Neuroevolutional preference learner via architecture search

Abstract

Preference Learners that focus on games have been around for a little over a decade and they have made use of a number of different machine learning algorithms. Throughout this time neuroevolution has also been employed to help to improve the performance of these algorithms. This is evident from some of the earlier papers on preference learning, to some of the more recent ones. Architecture Search is a derivation of neuroevolution that directly alters the architecture of the neural network. It has seen several advancements throughout the years which have helped to improve its efficacy. The aim of this project is to apply Architecture Search to preference learning models and then to compare the resulting models to those from another study. The objectives for this project are: modifying a pre-existing dataset to be used for training, implementing the search space, exploration strategy, and evaluator for Evolutionary Neural Architecture Search, identifying the best models, and then comparing them to those from a similar study to determine the effectiveness of the new models.
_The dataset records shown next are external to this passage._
import Summits.QuantumFields.YangMills.Theorems.UnitScaleTiltProp7SymAvgTwSymDefs
import Summits.QuantumFields.YangMills.Theorems.UnitScaleTiltProp7QSymGaugeCovariance
import Summits.QuantumFields.YangMills.Theorems.UnitScaleTiltProp7SymAvgTwEq137
import Literature.MathematicalPhysics.QuantumFieldTheory.Balaban1983to89.TorusGeometry
import HarnessLib

/-!
# Route `UnitScaleTilt`, crux K1 child «MinimiserStabilityRegPr» (stmt-QuantumFields-19200), stub EX, route (α) — **THE LEVEL SET OF THE RE-BASED CHART IS THE SYMMETRIC
# SLICE** (this seat's LOCATE 2026-08-28 ~08:20Z on OWNER RULING g26-№12): for the chart of record `logChartTwS` (✓`Prop7SymAvgTwSym`, symmetric centre-anchored frames),
# `logChartTwS U₀ A c = log(V(c)·Ū₀(c)⁻¹)` for all comparison bonds `c` ⟺ `(frameTwS c₋)⁻¹·D̄(e^{A}U₀)(c)·frameTwS c₊ = V(c)` ⟺ **`D̄((e^{A}U₀)^{ũ}) = V` for every fine
# `GL₂(ℂ)` gauge transformation `ũ` whose values at the top-level block centres are the inverse symmetric accumulated frames** — the orbit of the chart point meets the
# (complexified) descent fibre of `V` through the SYMMETRIC transversal `ũ_S`, NOT through print's (1.29)-restricted (1.19)-axial `u` (whose top-centre values are pinned to the
# inverse COMB frames `wrec⁻¹` by print's (87): ✓`Prop7ChartSigmaT3.toUnits_descTransf_eq_wrec_inv`, whence ✓`gaugeAct_mem_fibre_iff_eq137cov` and the (T) chart's
# ✓`Prop7SymAvgTwEq137.logChartTw_eq_mlog_iff_eq137cov`).

Cell `ym3-torus` ∕ width seat `ym-ust-20520-w5` (gen 3).  YM₃ on T³ is ladder rung R3, not the Clay problem; nothing here is a claim about the stub, the crux or the gap.

THE PRINT.  [Balaban1985RegularSpaces] p. 81: «The configurations U′ satisfy the equations Ũ′ʲ = V(Ū₀ʲ)⁻¹ on Λ_j, hence U₁ satisfies (Ũ₁^{u j})_b = u(b₋)(Ũ₁ʲ)_bu⁻¹(b₊) =
V_b(Ū₀ʲ)_b⁻¹ (1.30)», with «u(y) = (\overline{R_{0,y}U₁}^{(k)})⁻¹ on Ω^{(k)} (87)» [Balaban1985Averaging] p. 31 — the gauge transformation's CENTRE values are the inverse
accumulated block frames; fibre membership of `(U₁U₀)^u` reads only those centre values ([Balaban1985Averaging] (11) p. 19: `\overline{V^u} = (V̄)^{u∘centres}`).

WHAT IS PROVED (pure algebra over the defs of ✓p615607 and the exact `GL` covariance ✓`Prop7QSymGaugeCovariance.descendToGL_gaugeActT`; def-free; no estimate):
§1 `dbarTwS_eq_mul_inv_iff` — `U̿^{twS}(A)(c) = X·Ū₀(c)⁻¹ ⟺ D̄(e^{A}U₀)(c) = w(c₋)·X·w(c₊)⁻¹` (group algebra, ✓`inv_mul_mul_mul_inv_eq_iff`); §2 ★`descendToGL_gaugeActT_apply_eq_iff`
∕ ★★`descendToGL_gaugeActT_eq_iff` — for every fine `ũ` with `transfUp ũ (K−n) ŷ = (frameTwS U₀ A y)⁻¹`: `D̄((e^{A}U₀♭)^{ũ}) = V♭ ⟺ ∀ c, U̿^{twS}(A)(c) = V♭(c)·Ū₀(c)⁻¹`;
§3 the `log` forms inside the two windows (`eq_of_mlog_eq`): ★★★`descendToGL_gaugeActT_eq_of_logChartTwS_eq_mlog` and its converse `logChartTwS_eq_mlog_of_descendToGL_gaugeActT_eq`;
§4 `embIter_injective`, ★`exists_transfUp_eq` — such `ũ` exist for ANY prescribed centre data (so the level set lies in the union of fine `GL`-orbits through the `GL`-fibre of `V`).
HONEST SCOPE.  `GL₂(ℂ)` letters throughout (`descendToGL`, `bgUnits`, units fields); the `SU(2)` ∕ `fibre F ℰp` upgrade (unitarity of the frames on unitary data, ✓`eml_mem_specialUnitaryGroup`;
`descendToGL = D` on regular fields, ✓`unitsField_toUField_descendTo_of_regPr`) is NOT here.  This file does NOT deliver print's (20) `Prop7SPrint.AvgCondPrint` (restricted-axial
witness) from the S chart — by the cited (87) that junction belongs to the COMB-framed (T) chart; which slice the EX knit carries is an OWNER∕knit-ruler decision (bus 08:20Z, options (α-S)∕(α-T)).
`--supports stmt-QuantumFields-19200 --as helper`.

References: T. Bałaban, CMP 99 (1985) 75–102 [Balaban1985RegularSpaces] ((1.28)–(1.31) pp.81–82, (1.37) p.82); CMP 98 (1985) 17–51 [Balaban1985Averaging] ((11) p.19, (85)–(89) p.31,
(92) p.31, (97) p.32); CMP 109 (1987) 249–301 [Balaban1987RG1] ((0.1)–(0.4) pp.251–253).
-/

noncomputable section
The custom dataset was created by extracting the images from the gameplay videos contained within the dataset and then by storing them in a custom dataset class. Subsequently, these were placed into data loaders and used to train the models. Evolutionary Neural Architecture Search was implemented through the use of NNI. It was employed to define the search space in the form of the model class with the list of allowed mutations. It was also used to define the exploration strategy which utilised the Regularized Evolution algorithm and the evaluator which contained the train and test methods. Afterwards, the models were trained through a series of NNI experiments, with models being created for each game using different parameter values. The data extracted from the models indicates that they generally perform better than those from the study being used for comparison purposes. The best models were established by identifying the models which had the highest values from a list of evaluation metrics which were collected during the test method. The new models were compared to those from the other study and it was found that the new models perform better in terms of the average accuracy scores achieved, but are less consistent in their training progress.